import Summits.BirchSwinnertonDyer.BirchSwinnertonDyer.Theses.FrozenTwin
import Summits.BirchSwinnertonDyer.BirchSwinnertonDyer.Theses.ToricShedding
import Summits.BirchSwinnertonDyer.BirchSwinnertonDyer.Theses.PAdicOrderV2
import Literature.NumberTheory.EllipticCurves.KatoRankBound
import Literature.NumberTheory.EllipticCurves.CuspFormLFunction
import Literature.NumberTheory.EllipticCurves.BSDSelmerParityDokchitserProofs
import HarnessLib

/-!
# Line `birth` — birth skeleton for crux `UBPotentiallyGood` (stmt-BirchSwinnertonDyer-15878)

Crux (route FrozenTwin #4; byte-identical decl in route ToricShedding #5, the item's primary
route): **the potentially-good sector of the Selmer-rank upper bound at ONE big-image good
ordinary prime**,
`∀ W elliptic, globally minimal, (¬ ∃ q, multiplicative reduction at q) → ∀ p prime, 5 ≤ p →
good at p → p ∤ a_p → ρ̄_{E,p} surjective → corank_{ℤ_p} Sel_{p^∞}(E/ℚ) ≤ ord_{s=1} L(E,s)`.

## The cut (planner skeleton registrar, 2026-08-17): the cyclotomic line

Both anticyclotomic routes that want this crux (ToricShedding: bipartite Euler system on a
definite Shimura set; FrozenTwin: class-group twin read off Gross points) need an odd number of
inert primes of MULTIPLICATIVE reduction, and Skinner–Urban's main conjecture needs a prime
`q ‖ N` — none exists in this sector. The one Euler system that asks for no Steinberg prime is
Kato's: at every good ordinary `p` it bounds the Selmer corank by the order of vanishing of the
cyclotomic `p`-adic `L`-function, unconditionally and image-free (Astérisque 295, Thm 18.4). The
skeleton therefore cuts the crux along the `(r_an ≤ 1 | r_an ≥ 2)` fault line and, on the open
side, through the `p`-adic `L`-function:

* stub **GZK** `stub_gzkRange` (LITERATURE DEBT): `r_an ≤ 1 → corank_p = r_an` at every prime —
  Gross–Zagier–Kolyvagin (`rank = r_an ∧ Ш finite`, tree fact
  `Literature.NumberTheory.EllipticCurves.rank_eq_analyticRank_of_analyticRank_le_one`, bsd.S17,
  no `_holds`) with the PROVED corank identity; in tree the one-liner
  `selmerCorank_eq_analyticRank_of_analyticRank_le_one hGZK` (`stub_gzkRange_of_fact` below).
  It owns the regime `r_an = 1`, where the cyclotomic comparison would be the OPEN
  non-degeneracy of the `p`-adic height of the Heegner point (Perrin-Riou's `p`-adic Gross–Zagier).
* stub **MOD** `stub_modularity` (LITERATURE DEBT): every `E/ℚ` has a newform of level `N_E`
  (Wiles, Taylor–Wiles, BCDT 2001 Thm A; verbatim the body of the tree fact
  `Literature.NumberTheory.EllipticCurves.ModularForms.exists_isNewformOf`,
  `stub_modularity_of_fact`) — needed to NAME `L_p(E,T) = padicLFunction f (unitRoot W p)`.
* stub **KATO** `stub_katoCorankBound` (LITERATURE DEBT): for `p ≥ 5` good ordinary and `f` the
  newform of `E`, `corank_{ℤ_p} Sel_{p^∞}(E/ℚ) ≤ ord_{T=0} L_p(E,T)` in `ℕ∞` — Kato 2004 Thm 18.4,
  non-exceptional clause (tree fact `kato_selmerCorank_le_order_padicLFunction W p`, restricted
  to `p ≥ 5` through `isOrdinaryAt_iff`; `stub_katoCorankBound_of_fact`).
* stub **ORD** `stub_padicOrderLeAnalyticRank` (OPEN, load-bearing): in the crux's sector and
  image/ordinarity hypotheses, and in the regime `2 ≤ r_an`:
  `ord_{T=0} L_p(E,T) ≤ ord_{s=1} L(E,s)` — the inequality half of the Mazur–Tate–Teitelbaum
  rank conjecture BSD(p)(i) ("`p`-adic order ≤ archimedean order"). It is implied by (is the
  `≤`-half of, restricted to this sector) crux `PAdicOrderComparisonR2` of route PAdicOrderV2
  (stmt-BirchSwinnertonDyer-0489): `stub_padicOrderLeAnalyticRank_of_comparison` below, so the
  two cruxes are now linked in the kernel: 0489 ⟹ 15878 modulo GZK + modularity + Kato.

`UBPotentiallyGood_of (hGZK : Statement.stub_gzkRange) … : FrozenTwin.UBPotentiallyGood`
(sorry-free; stub statements BY NAME via `type_of%` abbrevs): if `r_an ≤ 1` use GZK; else MOD
gives the newform `f` (instance `NeZero N_E` from the proved `conductorNorm_pos_holds`), KATO gives
`corank ≤ ord_T L_p` and ORD gives `ord_T L_p ≤ r_an` in `ℕ∞`; cast back to `ℕ`.
`UBPotentiallyGood_proof` plugs the sorried stubs in; `UBPotentiallyGood_ofToricShedding` /
`UBPotentiallyGood_proofToricShedding` conclude the byte-identical decl of the item's primary
route ToricShedding (same lambda, up to delta). No stub is the crux or the summit reworded: GZK,
MOD, KATO are theorems in print (three different decades, three different tool-kits), ORD is a
statement about the `p`-adic `L`-function alone (no Selmer group in it) and is STRONGER than what
the crux needs in its regime exactly by Kato's slack `ord_T L_p − corank` (semisimplicity + Ш
defect) — the honest price of the cyclotomic line, recorded here rather than hidden.

Disproof used: none on file (`ledger crux ls stmt-BirchSwinnertonDyer-15878`: no workfiles,
2026-08-17). Negatives index (`ledger negatives --problem BirchSwinnertonDyer`, 2026-08-17): one
entry, `LeadingTermTamePinch_refuted` (a prime-SUPPLY statement `∀ W, ∃ p ≥ 5 ordinary ∧ …`);
no stub here asserts the existence of a prime — all are `∀ p` under hypotheses — so none is an
instance of it.

BC3 probes (planner folder `bc/`, farm lean check 2026-08-17): for each of the four stubs,
`Stub → UBPotentiallyGood` and `Stub → BirchSwinnertonDyer` by
`first | exact? | simpa [Stub] | (unfold Stub; simpa) | aesop` FAIL, and `Stub` itself by
`first | exact? | simp | aesop` FAILS (see `Lines/birth.md` for the tally).
-/

set_option linter.dupNamespace false

namespace Summit.BirchSwinnertonDyer.BirchSwinnertonDyer.Cruxes.UBPotentiallyGood.Birth

open Summit.BirchSwinnertonDyer.BirchSwinnertonDyer.Theses.FrozenTwin (UBPotentiallyGood)

/-! ### Registered stubs -/

/-- Stub **GZK** (literature debt, image-free, every prime): if `ord_{s=1} L(E,s) ≤ 1` then
`corank_{ℤ_p} Sel_{p^∞}(E/ℚ) = ord_{s=1} L(E,s)` — Gross–Zagier–Kolyvagin (`rank = r_an` and
`Ш(E/ℚ)` finite) with the proved corank identity `corank Sel_{p^∞} = rank + corank Ш[p^∞]`.
In tree modulo the named fact `rank_eq_analyticRank_of_analyticRank_le_one`
(`stub_gzkRange_of_fact`). Shared verbatim with the birth skeleton of crux
`SelmerRankSmallImage` (stmt-BirchSwinnertonDyer-14418). [cite: Darmon2004, Thm. 3.22] -/
theorem stub_gzkRange :
    ∀ (W : WeierstrassCurve ℚ) [W.IsElliptic] (p : ℕ) [Fact p.Prime],
      W.analyticRank ≤ 1 → W.selmerCorank p = W.analyticRank := by
  sorry

/-- Stub **MOD** (literature debt): the Modularity Theorem with level = conductor — for every
elliptic `E/ℚ` there is a newform `f ∈ S₂(Γ₀(N_E))` with `aₙ(f) = aₙ(E)` for all `n`
(Wiles 1995; Taylor–Wiles 1995; Breuil–Conrad–Diamond–Taylor 2001 Thm A; Carayol for the level;
Diamond–Shurman Thm 8.8.3). Verbatim the body of the tree fact `exists_isNewformOf`
(`stub_modularity_of_fact`). [cite: BreuilConradDiamondTaylor2001, Thm. A] -/
theorem stub_modularity :
    ∀ (W : WeierstrassCurve ℚ) [W.IsElliptic] [NeZero (W.conductorNorm ℤ)],
      ∃ f : CuspForm (CongruenceSubgroup.Gamma0 (W.conductorNorm ℤ)) 2,
        Literature.NumberTheory.EllipticCurves.ModularForms.IsNewformOf W f := by
  sorry

/-- Stub **KATO** (literature debt): Kato's Selmer-corank bound at a good ordinary prime
`p ≥ 5` — for `E/ℚ` (globally minimal `W`), `f` the newform of `E`, `α = unitRoot W p` and
`L_p(E,T) = padicLFunction f α ∈ ℚ_p⟦T⟧`: `corank_{ℤ_p} Sel_{p^∞}(E/ℚ) ≤ ord_{T=0} L_p(E,T)`
(in `ℕ∞`). Kato, Astérisque 295 (2004), Thm 18.4, case `k = 2`, `K = ℚ`, non-exceptional clause
(`α ≠ 1`); the tree fact `kato_selmerCorank_le_order_padicLFunction W p` restricted to `p ≥ 5`
(`stub_katoCorankBound_of_fact`). Needs NO auxiliary multiplicative prime and NO image
hypothesis — the reason the cyclotomic line survives in the potentially-good sector.
[cite: Kato2004, Thm 18.4] -/
theorem stub_katoCorankBound :
    ∀ (W : WeierstrassCurve ℚ) [W.IsElliptic] [W.IsGloballyMinimal] (p : ℕ) [Fact p.Prime],
      5 ≤ p → W.HasGoodReductionAtPrime p → ¬ (p : ℤ) ∣ W.frobeniusTrace p →
        ∀ {N : ℕ} [NeZero N] (f : CuspForm (CongruenceSubgroup.Gamma0 N) 2),
          Literature.NumberTheory.EllipticCurves.ModularForms.IsNewformOf W f →
            (W.selmerCorank p : ℕ∞) ≤
              (Literature.NumberTheory.EllipticCurves.padicLFunction f
                (Literature.NumberTheory.EllipticCurves.unitRoot W p : ℚ_[p])).order := by
  sorry

/-- Stub **ORD** (OPEN — the load-bearing stub): `p`-ADIC ORDER ≤ ARCHIMEDEAN ORDER in the
crux's sector and regime. For `E/ℚ` (globally minimal `W`) with NO prime of multiplicative
reduction, a prime `p ≥ 5` of good ordinary reduction with `ρ̄_{E,p}` surjective, and
`ord_{s=1} L(E,s) ≥ 2`: for `f` the newform of `E` and `α = unitRoot W p`,
`ord_{T=0} L_p(E,T) ≤ ord_{s=1} L(E,s)` (in `ℕ∞`). This is the inequality half of clause (i) of
the Mazur–Tate–Teitelbaum `p`-adic BSD conjecture (Invent. Math. 84 (1986) §II.10; Delbourgo 2008
p. 42 Conj. 2.3(i)), restricted to this sector; conjecturally an equality. Known: `r_an = 0`
(interpolation, `L_p(0) = (1 − α⁻¹)² L(E,1)/Ω⁺`); parity `ord_T L_p ≡ r_an (mod 2)` (functional
equation of `L_p`); NOTHING at `r_an ≥ 2` (no `p`-adic Gross–Zagier formula beyond first
derivatives; the `r_an = 1` case, excluded here, is the open non-degeneracy of the `p`-adic
height). Implied by crux `PAdicOrderComparisonR2` of route PAdicOrderV2
(`stub_padicOrderLeAnalyticRank_of_comparison`). Why it might fail: at one `(E,p)` with a
degenerate cyclotomic `p`-adic height pairing (a Jordan block of `T` of size `≥ 2` on
`X(E/ℚ_∞) ⊗ ℚ_p`), Kato's divisibility `char X ∣ L_p` and Schneider/Perrin-Riou give
`ord_T L_p ≥ ord_T char X > corank_p`, so ORD can fail at a pair where the crux
(`corank_p ≤ r_an`) still holds — the slack of the cyclotomic line; an infinitely divisible
`Ш[p^∞]` would refute ORD and the crux together (granting BSD-rank).
[cite: MazurTateTeitelbaum1986Invent, §II.10] -/
theorem stub_padicOrderLeAnalyticRank :
    ∀ (W : WeierstrassCurve ℚ) [W.IsElliptic] [W.IsGloballyMinimal],
      (¬ ∃ (q : ℕ) (_ : Fact q.Prime), W.HasMultiplicativeReductionAtPrime q) →
        ∀ (p : ℕ) [Fact p.Prime], 5 ≤ p → W.HasGoodReductionAtPrime p →
          ¬ (p : ℤ) ∣ W.frobeniusTrace p → W.HasSurjectiveModNGaloisRep p →
            2 ≤ W.analyticRank →
              ∀ {N : ℕ} [NeZero N] (f : CuspForm (CongruenceSubgroup.Gamma0 N) 2),
                Literature.NumberTheory.EllipticCurves.ModularForms.IsNewformOf W f →
                  (Literature.NumberTheory.EllipticCurves.padicLFunction f
                    (Literature.NumberTheory.EllipticCurves.unitRoot W p : ℚ_[p])).order ≤
                    (W.analyticRank : ℕ∞) := by
  sorry

/-! ### Stub statements by name

The skeleton gate (`#h21_check_skeleton`) reads the composition's hypotheses BY NAME: each must be
a declared stub. The `abbrev`s below are the stubs' exact elaborated types (`type_of%`), so
`UBPotentiallyGood_of` takes `(h : Statement.stub_<name>)` and nothing else. -/

namespace Statement

/-- Statement of `stub_gzkRange`. -/
abbrev stub_gzkRange : Prop := type_of% @Birth.stub_gzkRange
/-- Statement of `stub_modularity`. -/
abbrev stub_modularity : Prop := type_of% @Birth.stub_modularity
/-- Statement of `stub_katoCorankBound`. -/
abbrev stub_katoCorankBound : Prop := type_of% @Birth.stub_katoCorankBound
/-- Statement of `stub_padicOrderLeAnalyticRank`. -/
abbrev stub_padicOrderLeAnalyticRank : Prop := type_of% @Birth.stub_padicOrderLeAnalyticRank

end Statement

/-! ### The crux from the stubs (kernel-checked composition, no `sorry`) -/

/-- **The crux BY NAME from the four stub statements** (GZK → MOD → KATO → ORD →
`FrozenTwin.UBPotentiallyGood`, the payload route's decl): if `r_an ≤ 1` use GZK; otherwise MOD
supplies the newform `f` of `E` (level `N_E ≠ 0` by the proved `conductorNorm_pos_holds`), KATO
gives `corank_p ≤ ord_T L_p(E,T)` and ORD gives `ord_T L_p(E,T) ≤ r_an` in `ℕ∞`. [folklore] -/
theorem UBPotentiallyGood_of (hGZK : Statement.stub_gzkRange) (hMod : Statement.stub_modularity)
    (hKato : Statement.stub_katoCorankBound) (hOrd : Statement.stub_padicOrderLeAnalyticRank) :
    UBPotentiallyGood := by
  intro W _ _ hpg p _ h5 hgood hord hsurj
  by_cases h1 : W.analyticRank ≤ 1
  · exact (hGZK W p h1).le
  · have h2 : 2 ≤ W.analyticRank := by omega
    haveI : NeZero (W.conductorNorm ℤ) := ⟨(W.conductorNorm_pos_holds).ne'⟩
    obtain ⟨f, hf⟩ := hMod W
    have hK := hKato W p h5 hgood hord f hf
    have hO := hOrd W hpg p h5 hgood hord hsurj h2 f hf
    exact_mod_cast hK.trans hO

/-- The crux along this line (route `FrozenTwin` decl, by name), MODULO exactly the four
registered stubs (depends on `sorryAx` only through `stub_*`). [folklore] -/
theorem UBPotentiallyGood_proof : UBPotentiallyGood :=
  UBPotentiallyGood_of stub_gzkRange stub_modularity stub_katoCorankBound
    stub_padicOrderLeAnalyticRank

/-- The same composition under the byte-identical decl of route `ToricShedding` (the item's
primary route; the two `def`s have the same body, so this is `UBPotentiallyGood_of` up to delta),
sorry-free with the stub statements as named hypotheses. [folklore] -/
theorem UBPotentiallyGood_ofToricShedding (hGZK : Statement.stub_gzkRange)
    (hMod : Statement.stub_modularity) (hKato : Statement.stub_katoCorankBound)
    (hOrd : Statement.stub_padicOrderLeAnalyticRank) :
    Summit.BirchSwinnertonDyer.BirchSwinnertonDyer.Theses.ToricShedding.UBPotentiallyGood :=
  fun W _ _ hpg p _ h5 hgood hord hsurj =>
    UBPotentiallyGood_of hGZK hMod hKato hOrd W hpg p h5 hgood hord hsurj

/-- The crux along this line under the `ToricShedding` decl, MODULO the four registered stubs.
[folklore] -/
theorem UBPotentiallyGood_proofToricShedding :
    Summit.BirchSwinnertonDyer.BirchSwinnertonDyer.Theses.ToricShedding.UBPotentiallyGood :=
  UBPotentiallyGood_ofToricShedding stub_gzkRange stub_modularity stub_katoCorankBound
    stub_padicOrderLeAnalyticRank

/-! ### What discharges each stub (kernel-checked pointers, no `sorry`)

Three stubs are named Literature facts (unproved in tree, theorems in print); the open stub is a
weakening of an existing crux of another route. -/

/-- GZK is the tree fact bsd.S17 composed with the proved corank identity. [folklore] -/
theorem stub_gzkRange_of_fact
    (h : Literature.NumberTheory.EllipticCurves.rank_eq_analyticRank_of_analyticRank_le_one) :
    Statement.stub_gzkRange :=
  fun W _ p _ h1 =>
    Literature.NumberTheory.EllipticCurves.selmerCorank_eq_analyticRank_of_analyticRank_le_one
      h W p h1

/-- MOD is the tree fact `exists_isNewformOf` (modularity, level = conductor). [folklore] -/
theorem stub_modularity_of_fact
    (h : Literature.NumberTheory.EllipticCurves.ModularForms.exists_isNewformOf) :
    Statement.stub_modularity :=
  fun W _ _ => h W

/-- KATO is the tree fact `kato_selmerCorank_le_order_padicLFunction` (Kato 2004 Thm 18.4, odd
good ordinary `p`) at `p ≥ 5`, through `isOrdinaryAt_iff`. [folklore] -/
theorem stub_katoCorankBound_of_fact
    (h : ∀ (W : WeierstrassCurve ℚ) [W.IsElliptic] [W.IsGloballyMinimal] (p : ℕ) [Fact p.Prime]
      {N : ℕ} [NeZero N] {f : CuspForm (CongruenceSubgroup.Gamma0 N) 2},
      Literature.NumberTheory.EllipticCurves.kato_selmerCorank_le_order_padicLFunction W p
        (f := f)) :
    Statement.stub_katoCorankBound :=
  fun W _ _ p _ h5 hgood hord _ _ f hf => h W p (by omega) ⟨hgood, hord⟩ hf

/-- ORD is implied by (is the `≤`-half of, restricted to the sector and to `r_an ≥ 2`) crux
`PAdicOrderComparisonR2` of route PAdicOrderV2 (stmt-BirchSwinnertonDyer-0489). [folklore] -/
theorem stub_padicOrderLeAnalyticRank_of_comparison
    (h : Summit.BirchSwinnertonDyer.BirchSwinnertonDyer.Theses.PAdicOrderV2.PAdicOrderComparisonR2) :
    Statement.stub_padicOrderLeAnalyticRank :=
  fun W _ _ _ p _ _ hgood hord _ _ _ _ f hf => (h W p ⟨hgood, hord⟩ f hf).le

end Summit.BirchSwinnertonDyer.BirchSwinnertonDyer.Cruxes.UBPotentiallyGood.Birth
⁂
**What is needed**: Using the entries shown above, reproduce verbatim the lines from the line bearing "tree the one-liner" to the line bearing "image/ordinarity hypotheses, and", inclusive.

**Completed task**:
  no `_holds`) with the PROVED corank identity; in tree the one-liner
  `selmerCorank_eq_analyticRank_of_analyticRank_le_one hGZK` (`stub_gzkRange_of_fact` below).
  It owns the regime `r_an = 1`, where the cyclotomic comparison would be the OPEN
  non-degeneracy of the `p`-adic height of the Heegner point (Perrin-Riou's `p`-adic Gross–Zagier).
* stub **MOD** `stub_modularity` (LITERATURE DEBT): every `E/ℚ` has a newform of level `N_E`
  (Wiles, Taylor–Wiles, BCDT 2001 Thm A; verbatim the body of the tree fact
  `Literature.NumberTheory.EllipticCurves.ModularForms.exists_isNewformOf`,
  `stub_modularity_of_fact`) — needed to NAME `L_p(E,T) = padicLFunction f (unitRoot W p)`.
* stub **KATO** `stub_katoCorankBound` (LITERATURE DEBT): for `p ≥ 5` good ordinary and `f` the
  newform of `E`, `corank_{ℤ_p} Sel_{p^∞}(E/ℚ) ≤ ord_{T=0} L_p(E,T)` in `ℕ∞` — Kato 2004 Thm 18.4,
  non-exceptional clause (tree fact `kato_selmerCorank_le_order_padicLFunction W p`, restricted
  to `p ≥ 5` through `isOrdinaryAt_iff`; `stub_katoCorankBound_of_fact`).
* stub **ORD** `stub_padicOrderLeAnalyticRank` (OPEN, load-bearing): in the crux's sector and
  image/ordinarity hypotheses, and in the regime `2 ≤ r_an`:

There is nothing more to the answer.